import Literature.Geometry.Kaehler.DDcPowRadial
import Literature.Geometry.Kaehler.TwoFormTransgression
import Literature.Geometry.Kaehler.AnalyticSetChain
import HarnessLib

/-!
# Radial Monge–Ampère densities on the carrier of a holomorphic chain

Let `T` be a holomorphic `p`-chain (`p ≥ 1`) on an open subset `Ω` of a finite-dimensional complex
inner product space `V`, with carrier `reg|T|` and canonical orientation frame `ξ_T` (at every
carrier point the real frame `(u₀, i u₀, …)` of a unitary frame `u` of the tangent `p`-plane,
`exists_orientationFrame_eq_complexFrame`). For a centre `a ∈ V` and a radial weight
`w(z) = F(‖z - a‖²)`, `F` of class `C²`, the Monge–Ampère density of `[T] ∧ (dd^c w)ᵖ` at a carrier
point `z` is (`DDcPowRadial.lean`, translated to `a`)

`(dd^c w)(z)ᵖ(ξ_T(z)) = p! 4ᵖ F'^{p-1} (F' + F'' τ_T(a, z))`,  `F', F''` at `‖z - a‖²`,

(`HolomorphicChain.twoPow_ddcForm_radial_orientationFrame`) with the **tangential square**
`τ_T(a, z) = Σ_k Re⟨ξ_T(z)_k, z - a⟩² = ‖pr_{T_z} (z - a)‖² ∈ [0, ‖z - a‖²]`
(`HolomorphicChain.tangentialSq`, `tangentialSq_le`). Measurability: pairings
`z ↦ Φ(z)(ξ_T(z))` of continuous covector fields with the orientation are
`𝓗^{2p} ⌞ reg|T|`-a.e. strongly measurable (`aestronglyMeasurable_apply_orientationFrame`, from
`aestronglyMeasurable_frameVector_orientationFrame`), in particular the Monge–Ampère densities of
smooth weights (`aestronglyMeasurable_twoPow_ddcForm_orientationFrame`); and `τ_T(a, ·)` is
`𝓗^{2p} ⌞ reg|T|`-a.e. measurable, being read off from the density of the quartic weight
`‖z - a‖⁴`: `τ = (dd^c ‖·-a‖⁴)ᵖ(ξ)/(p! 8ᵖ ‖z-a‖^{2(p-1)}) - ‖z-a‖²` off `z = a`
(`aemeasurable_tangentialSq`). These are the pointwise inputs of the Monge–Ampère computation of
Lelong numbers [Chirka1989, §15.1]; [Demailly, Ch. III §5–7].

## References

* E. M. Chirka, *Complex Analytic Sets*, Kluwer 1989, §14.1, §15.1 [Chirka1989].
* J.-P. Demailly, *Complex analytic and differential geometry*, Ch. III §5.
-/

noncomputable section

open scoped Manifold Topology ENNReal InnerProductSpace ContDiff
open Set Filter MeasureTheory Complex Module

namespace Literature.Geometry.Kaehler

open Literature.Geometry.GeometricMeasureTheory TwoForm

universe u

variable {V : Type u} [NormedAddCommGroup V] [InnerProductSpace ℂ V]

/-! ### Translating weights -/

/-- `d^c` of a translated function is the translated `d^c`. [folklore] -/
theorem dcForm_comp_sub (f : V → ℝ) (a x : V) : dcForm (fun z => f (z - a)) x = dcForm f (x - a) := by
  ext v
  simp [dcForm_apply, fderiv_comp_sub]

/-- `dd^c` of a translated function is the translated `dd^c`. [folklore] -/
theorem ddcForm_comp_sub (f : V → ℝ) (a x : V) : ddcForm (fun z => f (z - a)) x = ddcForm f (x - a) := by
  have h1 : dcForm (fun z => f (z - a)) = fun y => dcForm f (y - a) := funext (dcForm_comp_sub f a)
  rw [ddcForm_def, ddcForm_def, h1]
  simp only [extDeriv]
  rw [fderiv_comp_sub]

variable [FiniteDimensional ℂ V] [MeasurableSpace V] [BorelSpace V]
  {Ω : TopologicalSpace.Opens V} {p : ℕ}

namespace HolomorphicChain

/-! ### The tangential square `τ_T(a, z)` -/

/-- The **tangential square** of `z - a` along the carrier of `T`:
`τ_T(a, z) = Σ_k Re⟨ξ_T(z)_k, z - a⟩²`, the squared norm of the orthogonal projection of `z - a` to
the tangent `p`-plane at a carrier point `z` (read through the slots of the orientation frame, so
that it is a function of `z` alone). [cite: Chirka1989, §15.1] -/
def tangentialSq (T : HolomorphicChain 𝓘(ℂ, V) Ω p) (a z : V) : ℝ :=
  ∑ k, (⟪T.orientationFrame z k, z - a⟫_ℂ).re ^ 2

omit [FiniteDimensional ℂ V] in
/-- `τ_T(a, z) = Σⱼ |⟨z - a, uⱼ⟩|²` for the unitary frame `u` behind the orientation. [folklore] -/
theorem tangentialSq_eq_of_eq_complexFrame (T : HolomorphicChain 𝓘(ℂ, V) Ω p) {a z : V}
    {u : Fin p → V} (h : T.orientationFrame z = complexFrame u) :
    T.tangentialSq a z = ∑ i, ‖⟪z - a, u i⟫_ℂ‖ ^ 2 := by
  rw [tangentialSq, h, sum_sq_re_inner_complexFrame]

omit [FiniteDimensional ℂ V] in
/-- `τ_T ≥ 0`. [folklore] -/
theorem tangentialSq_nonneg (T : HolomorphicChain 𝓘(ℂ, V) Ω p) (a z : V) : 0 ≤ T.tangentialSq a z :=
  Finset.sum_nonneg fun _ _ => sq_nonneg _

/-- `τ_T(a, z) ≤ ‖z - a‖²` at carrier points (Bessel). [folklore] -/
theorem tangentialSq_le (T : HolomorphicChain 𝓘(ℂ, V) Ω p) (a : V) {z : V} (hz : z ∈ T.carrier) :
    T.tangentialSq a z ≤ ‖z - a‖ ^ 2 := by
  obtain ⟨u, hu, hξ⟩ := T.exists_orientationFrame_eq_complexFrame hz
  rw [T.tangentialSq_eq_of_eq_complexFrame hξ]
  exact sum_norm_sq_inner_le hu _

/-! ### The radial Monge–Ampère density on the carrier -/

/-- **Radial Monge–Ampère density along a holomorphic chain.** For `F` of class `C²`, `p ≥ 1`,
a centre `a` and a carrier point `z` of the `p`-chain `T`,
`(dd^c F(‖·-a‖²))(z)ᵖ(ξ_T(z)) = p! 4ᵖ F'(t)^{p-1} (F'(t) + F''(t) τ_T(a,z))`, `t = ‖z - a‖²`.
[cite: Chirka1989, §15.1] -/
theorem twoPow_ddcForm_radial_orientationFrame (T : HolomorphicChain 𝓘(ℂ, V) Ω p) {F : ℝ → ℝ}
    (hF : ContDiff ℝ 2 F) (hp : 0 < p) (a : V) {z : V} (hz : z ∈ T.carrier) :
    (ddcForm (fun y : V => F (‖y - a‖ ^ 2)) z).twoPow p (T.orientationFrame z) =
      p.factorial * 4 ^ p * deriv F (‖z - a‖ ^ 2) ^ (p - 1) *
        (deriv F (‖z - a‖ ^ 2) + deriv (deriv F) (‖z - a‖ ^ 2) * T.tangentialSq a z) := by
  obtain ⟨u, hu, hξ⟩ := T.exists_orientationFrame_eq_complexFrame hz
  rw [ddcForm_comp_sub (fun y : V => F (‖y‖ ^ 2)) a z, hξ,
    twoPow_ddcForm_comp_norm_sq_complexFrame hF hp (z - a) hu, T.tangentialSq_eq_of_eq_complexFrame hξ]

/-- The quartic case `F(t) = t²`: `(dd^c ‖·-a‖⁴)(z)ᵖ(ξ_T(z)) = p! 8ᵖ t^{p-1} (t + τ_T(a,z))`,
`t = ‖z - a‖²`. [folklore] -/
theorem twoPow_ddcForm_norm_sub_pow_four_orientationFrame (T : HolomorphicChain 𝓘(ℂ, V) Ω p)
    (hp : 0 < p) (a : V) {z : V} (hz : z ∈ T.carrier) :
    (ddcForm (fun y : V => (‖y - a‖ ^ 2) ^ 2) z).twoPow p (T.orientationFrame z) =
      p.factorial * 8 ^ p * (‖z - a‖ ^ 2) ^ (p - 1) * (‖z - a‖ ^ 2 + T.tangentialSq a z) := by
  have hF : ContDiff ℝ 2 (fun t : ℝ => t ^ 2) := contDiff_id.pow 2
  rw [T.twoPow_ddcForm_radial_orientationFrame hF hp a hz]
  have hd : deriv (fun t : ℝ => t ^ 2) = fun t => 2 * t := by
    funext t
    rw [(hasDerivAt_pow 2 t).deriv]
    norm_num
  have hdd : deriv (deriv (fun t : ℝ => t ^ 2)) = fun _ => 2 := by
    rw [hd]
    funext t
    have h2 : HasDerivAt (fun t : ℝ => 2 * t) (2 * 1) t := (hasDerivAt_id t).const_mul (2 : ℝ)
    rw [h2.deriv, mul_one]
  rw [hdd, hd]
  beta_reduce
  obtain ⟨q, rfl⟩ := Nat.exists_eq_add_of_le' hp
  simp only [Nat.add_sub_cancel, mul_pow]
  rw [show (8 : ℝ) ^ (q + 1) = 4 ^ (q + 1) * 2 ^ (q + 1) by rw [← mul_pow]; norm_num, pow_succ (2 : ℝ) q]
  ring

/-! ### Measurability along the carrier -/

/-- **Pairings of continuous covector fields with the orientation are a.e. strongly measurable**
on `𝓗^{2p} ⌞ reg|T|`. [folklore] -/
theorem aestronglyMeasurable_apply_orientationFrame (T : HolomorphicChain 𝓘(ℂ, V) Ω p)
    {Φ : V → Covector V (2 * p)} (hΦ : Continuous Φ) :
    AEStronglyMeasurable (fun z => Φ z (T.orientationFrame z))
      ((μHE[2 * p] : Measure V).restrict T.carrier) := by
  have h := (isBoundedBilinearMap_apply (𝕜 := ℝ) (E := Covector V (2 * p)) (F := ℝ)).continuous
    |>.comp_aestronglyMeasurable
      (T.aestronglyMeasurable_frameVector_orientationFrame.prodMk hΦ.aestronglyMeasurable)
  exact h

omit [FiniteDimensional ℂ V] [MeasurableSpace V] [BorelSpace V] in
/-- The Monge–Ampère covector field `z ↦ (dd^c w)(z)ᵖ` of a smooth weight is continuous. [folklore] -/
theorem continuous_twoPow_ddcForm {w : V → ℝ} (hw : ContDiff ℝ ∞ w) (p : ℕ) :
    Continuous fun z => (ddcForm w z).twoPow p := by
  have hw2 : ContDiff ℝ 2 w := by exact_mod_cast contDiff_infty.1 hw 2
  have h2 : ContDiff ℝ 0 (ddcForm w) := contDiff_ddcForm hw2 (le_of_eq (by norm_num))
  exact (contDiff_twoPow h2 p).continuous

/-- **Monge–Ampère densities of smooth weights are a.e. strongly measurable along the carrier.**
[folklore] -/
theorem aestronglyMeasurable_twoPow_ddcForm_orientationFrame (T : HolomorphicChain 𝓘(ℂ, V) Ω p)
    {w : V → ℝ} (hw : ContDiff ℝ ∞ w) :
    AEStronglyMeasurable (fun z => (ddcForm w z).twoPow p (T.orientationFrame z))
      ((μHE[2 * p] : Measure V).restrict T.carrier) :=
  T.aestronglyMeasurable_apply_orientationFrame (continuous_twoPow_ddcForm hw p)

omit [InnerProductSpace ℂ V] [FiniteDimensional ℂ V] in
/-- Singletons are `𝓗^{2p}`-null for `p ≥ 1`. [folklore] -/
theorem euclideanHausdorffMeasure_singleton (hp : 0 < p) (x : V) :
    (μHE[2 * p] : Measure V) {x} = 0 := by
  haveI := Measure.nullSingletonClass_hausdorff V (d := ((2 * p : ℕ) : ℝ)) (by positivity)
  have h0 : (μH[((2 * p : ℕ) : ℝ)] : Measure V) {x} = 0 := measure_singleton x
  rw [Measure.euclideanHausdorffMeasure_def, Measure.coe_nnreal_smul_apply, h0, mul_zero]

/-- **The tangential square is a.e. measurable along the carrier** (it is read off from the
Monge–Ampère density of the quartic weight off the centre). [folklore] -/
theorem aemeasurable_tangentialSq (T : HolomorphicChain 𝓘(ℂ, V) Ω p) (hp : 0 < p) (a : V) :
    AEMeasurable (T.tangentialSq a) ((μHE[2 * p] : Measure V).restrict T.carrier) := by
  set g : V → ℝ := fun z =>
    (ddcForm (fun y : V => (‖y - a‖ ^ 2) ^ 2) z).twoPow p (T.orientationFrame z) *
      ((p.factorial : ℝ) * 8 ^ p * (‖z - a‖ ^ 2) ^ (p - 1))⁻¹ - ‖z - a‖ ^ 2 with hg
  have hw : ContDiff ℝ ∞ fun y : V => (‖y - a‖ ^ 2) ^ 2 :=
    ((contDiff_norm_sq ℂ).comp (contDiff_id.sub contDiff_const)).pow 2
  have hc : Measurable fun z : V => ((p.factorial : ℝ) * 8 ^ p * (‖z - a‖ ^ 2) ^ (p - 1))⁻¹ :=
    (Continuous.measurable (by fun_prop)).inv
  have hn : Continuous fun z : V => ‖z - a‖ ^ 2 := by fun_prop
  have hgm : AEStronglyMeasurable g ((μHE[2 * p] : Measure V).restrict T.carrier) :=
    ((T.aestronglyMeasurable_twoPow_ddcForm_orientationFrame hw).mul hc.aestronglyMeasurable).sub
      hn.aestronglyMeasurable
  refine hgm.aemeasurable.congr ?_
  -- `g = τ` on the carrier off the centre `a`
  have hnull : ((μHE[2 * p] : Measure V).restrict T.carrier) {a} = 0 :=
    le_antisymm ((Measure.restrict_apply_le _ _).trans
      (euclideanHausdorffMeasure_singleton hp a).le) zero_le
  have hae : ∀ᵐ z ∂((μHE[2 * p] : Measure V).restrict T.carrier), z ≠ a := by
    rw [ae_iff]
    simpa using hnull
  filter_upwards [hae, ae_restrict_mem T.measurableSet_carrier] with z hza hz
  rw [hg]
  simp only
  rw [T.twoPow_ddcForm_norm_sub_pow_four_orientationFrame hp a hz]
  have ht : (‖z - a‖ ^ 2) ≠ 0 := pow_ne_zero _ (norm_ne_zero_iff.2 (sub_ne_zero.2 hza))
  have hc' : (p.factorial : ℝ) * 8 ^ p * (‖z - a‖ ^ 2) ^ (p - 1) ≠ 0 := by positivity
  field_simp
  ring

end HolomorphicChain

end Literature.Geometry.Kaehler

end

▸ BRIEF
Out of the entries above, write out only the lines between the line holding "theorem aemeasurable_tangentialSq (T" and the line holding "((contDiff_norm_sq ℂ).comp (contDiff_id.sub", inclusive, each exactly as given.

▸ EXERCISE ANSWER
theorem aemeasurable_tangentialSq (T : HolomorphicChain 𝓘(ℂ, V) Ω p) (hp : 0 < p) (a : V) :
    AEMeasurable (T.tangentialSq a) ((μHE[2 * p] : Measure V).restrict T.carrier) := by
  set g : V → ℝ := fun z =>
    (ddcForm (fun y : V => (‖y - a‖ ^ 2) ^ 2) z).twoPow p (T.orientationFrame z) *
      ((p.factorial : ℝ) * 8 ^ p * (‖z - a‖ ^ 2) ^ (p - 1))⁻¹ - ‖z - a‖ ^ 2 with hg
  have hw : ContDiff ℝ ∞ fun y : V => (‖y - a‖ ^ 2) ^ 2 :=
    ((contDiff_norm_sq ℂ).comp (contDiff_id.sub contDiff_const)).pow 2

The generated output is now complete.